**WHAT YOU SHOULD DO:** Could you return only the lines that run from the line with "exact Finset.sum_congr rfl fun a" through the final line of the data, exactly as they stand?

**MATERIAL TO PROCESS:**
Segment Open

import Literature.Geometry.Lorentzian.CoordShrinkerIdentities
import Literature.Geometry.Lorentzian.CoordSigma2Linearization
import HarnessLib

/-!
# `|∇S|² ≤ 4 |Ric|² |∇f|²` on a gradient Ricci soliton, in coordinates

One more pointwise consequence of Hamilton's identity `∇S = 2 Ric(∇f, ·)` for gradient Ricci
solitons (`IsMetricOn.fderiv_scalAt_of_soliton`, `CoordShrinkerIdentities.lean`), in the
coordinate tensor calculus of metric components `G : E → (E →L E →L ℝ)` on an open set `V`
(`MetricCoord.IsMetricOn G V`): at a point `x ∈ V` where `G x` is positive definite, for
components satisfying the soliton equation `Ric + Hess f = λ G` on `V`,

  `|∇S|²_G (x) ≤ 4 |Ric|²_G (x) |∇f|²_G (x)`

(`gradSqAt`, `normSqAt` of `CoordCurvature.lean` / `CoordCurvatureLaplacian.lean`). This is the
Cauchy–Schwarz step `|∇S| = 2|Ric(∇f)| ≤ 2|Ric||∇f|` with which Munteanu–Wang control the
`|∇S|²`- and `⟨∇S^{-a}, ∇|Ric|²⟩`-terms of `Δ_f (|Ric|² S^{-a})` in the proof of their Lemma 1.2
(from the identities `∇_k R_{jk} = R_{jk} f_k = ½ ∇_j S` recalled in their §1). Proof: in a
`G x`-orthonormal basis `e` (`exists_orthonormal_basis`), `dS(e_c) = 2 Σ_a df(e_a) Ric(e_a, e_c)`
(`sharpAt_eq_sum_frame`), `|∇S|² = Σ_c dS(e_c)²`, `|∇f|² = Σ_a df(e_a)²`
(`gradSqAt_eq_sum_frame`), `|Ric|² = Σ_{ac} Ric(e_a, e_c)²` (`normSqAt_eq_sum_frame`), and
`(Σ_a df(e_a) Ric(e_a, e_c))² ≤ (Σ_a df(e_a)²)(Σ_a Ric(e_a, e_c)²)` (`sq_sum_mul_le`) summed over `c`.

Everything is proved; no definition and no named fact is introduced.

## References

* O. Munteanu, J. Wang, *Geometry of shrinking Ricci solitons*, Compositio Math. 151 (2015)
  2273–2300 (arXiv:1410.3813), §1: the soliton identities `∇_k R_{jk} = R_{jk} f_k = ½ ∇_j S`
  (p. 4) and the proof of Lemma 1.2 (p. 5). [MunteanuWang2015]
* R. S. Hamilton, *The formation of singularities in the Ricci flow*, Surveys in Differential
  Geometry 2 (1995) 7–136, §20 (`∇S = 2 Ric(∇f, ·)` for gradient solitons). [Hamilton1995]
-/

noncomputable section

set_option maxSynthPendingDepth 3

open Set Filter ContinuousLinearMap Module
open scoped Topology ContDiff

namespace Literature.Geometry.Lorentzian

namespace MetricCoord

variable {E : Type*} [NormedAddCommGroup E] [NormedSpace ℝ E] [FiniteDimensional ℝ E]
  [CompleteSpace E] {G : E → E →L[ℝ] E →L[ℝ] ℝ} {V : Set E} {x : E} {f : E → ℝ} {lam : ℝ}

/-- **`|∇S|² ≤ 4 |Ric|² |∇f|²` on a gradient Ricci soliton** (chart level): for metric components
with `Ric + Hess f = λ G` on `V` and a point `x ∈ V` at which `G x` is positive definite,
`|∇S|²_G (x) ≤ 4 |Ric|²_G (x) · |∇f|²_G (x)`. By Hamilton's identity `dS = 2 Ric(♯df, ·)`
(`IsMetricOn.fderiv_scalAt_of_soliton`; Munteanu–Wang 2015, §1: `R_{jk} f_k = ½ ∇_j S`) and the
Cauchy–Schwarz inequality in a `G x`-orthonormal frame, as used for the gradient terms of
`Δ_f(|Ric|² S^{-a})` in the proof of Munteanu–Wang 2015, Lemma 1.2.
[cite: MunteanuWang2015, Lemma 1.2 (proof)] [cite: Hamilton1995, §20] -/
theorem IsMetricOn.gradSqAt_scalAt_le_of_soliton (hG : IsMetricOn G V) (hx : x ∈ V)
    (hpos : ∀ v : E, v ≠ 0 → 0 < G x v v) (hf : ContDiffOn ℝ ∞ f V)
    (hsol : ∀ y ∈ V, ∀ v w, ricAt G y v w + hessAt G f y v w = lam * G y v w) :
    gradSqAt G (scalAt G) x ≤ 4 * normSqAt G x (ricAt G x) * gradSqAt G f x := by
  classical
  have hs := hG.symm x hx
  have hi := hG.isInvertible x hx
  obtain ⟨e, he⟩ := exists_orthonormal_basis hs hpos
  -- frame components of `df` and of `Ric`
  set d : Fin (finrank ℝ E) → ℝ := fun a ↦ fderiv ℝ f x (e a)
  set R : Fin (finrank ℝ E) → Fin (finrank ℝ E) → ℝ := fun a c ↦ ricAt G x (e a) (e c)
  -- Hamilton's identity in the frame: `dS(e_c) = 2 Σ_a df(e_a) Ric(e_a, e_c)`
  have hdS : ∀ c, fderiv ℝ (scalAt G) x (e c) = 2 * ∑ a, d a * R a c := fun c ↦ by
    rw [hG.fderiv_scalAt_of_soliton hx hf hsol (e c), sharpAt_eq_sum_frame e he hi hs,
      map_sum, _root_.sum_apply]
    congr 1
    exact Finset.sum_congr rfl fun a _ ↦ by rw [map_smul, _root_.smul_apply, smul_eq_mul]
  -- the three square norms in the frame
  have hS : gradSqAt G (scalAt G) x = ∑ c, (2 * ∑ a, d a * R a c) ^ 2 := by
    rw [gradSqAt_eq_sum_frame e he hi hs]
    exact Finset.sum_congr rfl fun c _ ↦ by rw [hdS]
  have hF : gradSqAt G f x = ∑ a, d a ^ 2 := gradSqAt_eq_sum_frame e he hi hs f
  have hN : normSqAt G x (ricAt G x) = ∑ a, ∑ c, R a c ^ 2 :=
    normSqAt_eq_sum_frame e he hi hs _
  have hcomm : ∑ c, ∑ a, R a c ^ 2 = ∑ a, ∑ c, R a c ^ 2 := Finset.sum_comm
  -- Cauchy–Schwarz in the index `a`, for each `c`
  have hCS : ∀ c, (∑ a, d a * R a c) ^ 2 ≤ (∑ a, d a ^ 2) * ∑ a, R a c ^ 2 := fun c ↦
    sq_sum_mul_le d fun a ↦ R a c
  rw [hS, hF, hN]
  calc ∑ c, (2 * ∑ a, d a * R a c) ^ 2 = 4 * ∑ c, (∑ a, d a * R a c) ^ 2 := by
        rw [Finset.mul_sum]
        exact Finset.sum_congr rfl fun c _ ↦ by ring
    _ ≤ 4 * ∑ c, (∑ a, d a ^ 2) * ∑ a, R a c ^ 2 :=
        mul_le_mul_of_nonneg_left (Finset.sum_le_sum fun c _ ↦ hCS c) (by norm_num)
    _ = 4 * (∑ a, ∑ c, R a c ^ 2) * ∑ a, d a ^ 2 := by
        rw [← Finset.mul_sum, hcomm]
        ring

end MetricCoord

end Literature.Geometry.Lorentzian

end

Segment Closed

**SOLUTION FOR THIS EXERCISE:**
    exact Finset.sum_congr rfl fun a _ ↦ by rw [map_smul, _root_.smul_apply, smul_eq_mul]
  -- the three square norms in the frame
  have hS : gradSqAt G (scalAt G) x = ∑ c, (2 * ∑ a, d a * R a c) ^ 2 := by
    rw [gradSqAt_eq_sum_frame e he hi hs]
    exact Finset.sum_congr rfl fun c _ ↦ by rw [hdS]
  have hF : gradSqAt G f x = ∑ a, d a ^ 2 := gradSqAt_eq_sum_frame e he hi hs f
  have hN : normSqAt G x (ricAt G x) = ∑ a, ∑ c, R a c ^ 2 :=
    normSqAt_eq_sum_frame e he hi hs _
  have hcomm : ∑ c, ∑ a, R a c ^ 2 = ∑ a, ∑ c, R a c ^ 2 := Finset.sum_comm
  -- Cauchy–Schwarz in the index `a`, for each `c`
  have hCS : ∀ c, (∑ a, d a * R a c) ^ 2 ≤ (∑ a, d a ^ 2) * ∑ a, R a c ^ 2 := fun c ↦
    sq_sum_mul_le d fun a ↦ R a c
  rw [hS, hF, hN]
  calc ∑ c, (2 * ∑ a, d a * R a c) ^ 2 = 4 * ∑ c, (∑ a, d a * R a c) ^ 2 := by
        rw [Finset.mul_sum]
        exact Finset.sum_congr rfl fun c _ ↦ by ring
    _ ≤ 4 * ∑ c, (∑ a, d a ^ 2) * ∑ a, R a c ^ 2 :=
        mul_le_mul_of_nonneg_left (Finset.sum_le_sum fun c _ ↦ hCS c) (by norm_num)
    _ = 4 * (∑ a, ∑ c, R a c ^ 2) * ∑ a, d a ^ 2 := by
        rw [← Finset.mul_sum, hcomm]
        ring

end MetricCoord

end Literature.Geometry.Lorentzian

end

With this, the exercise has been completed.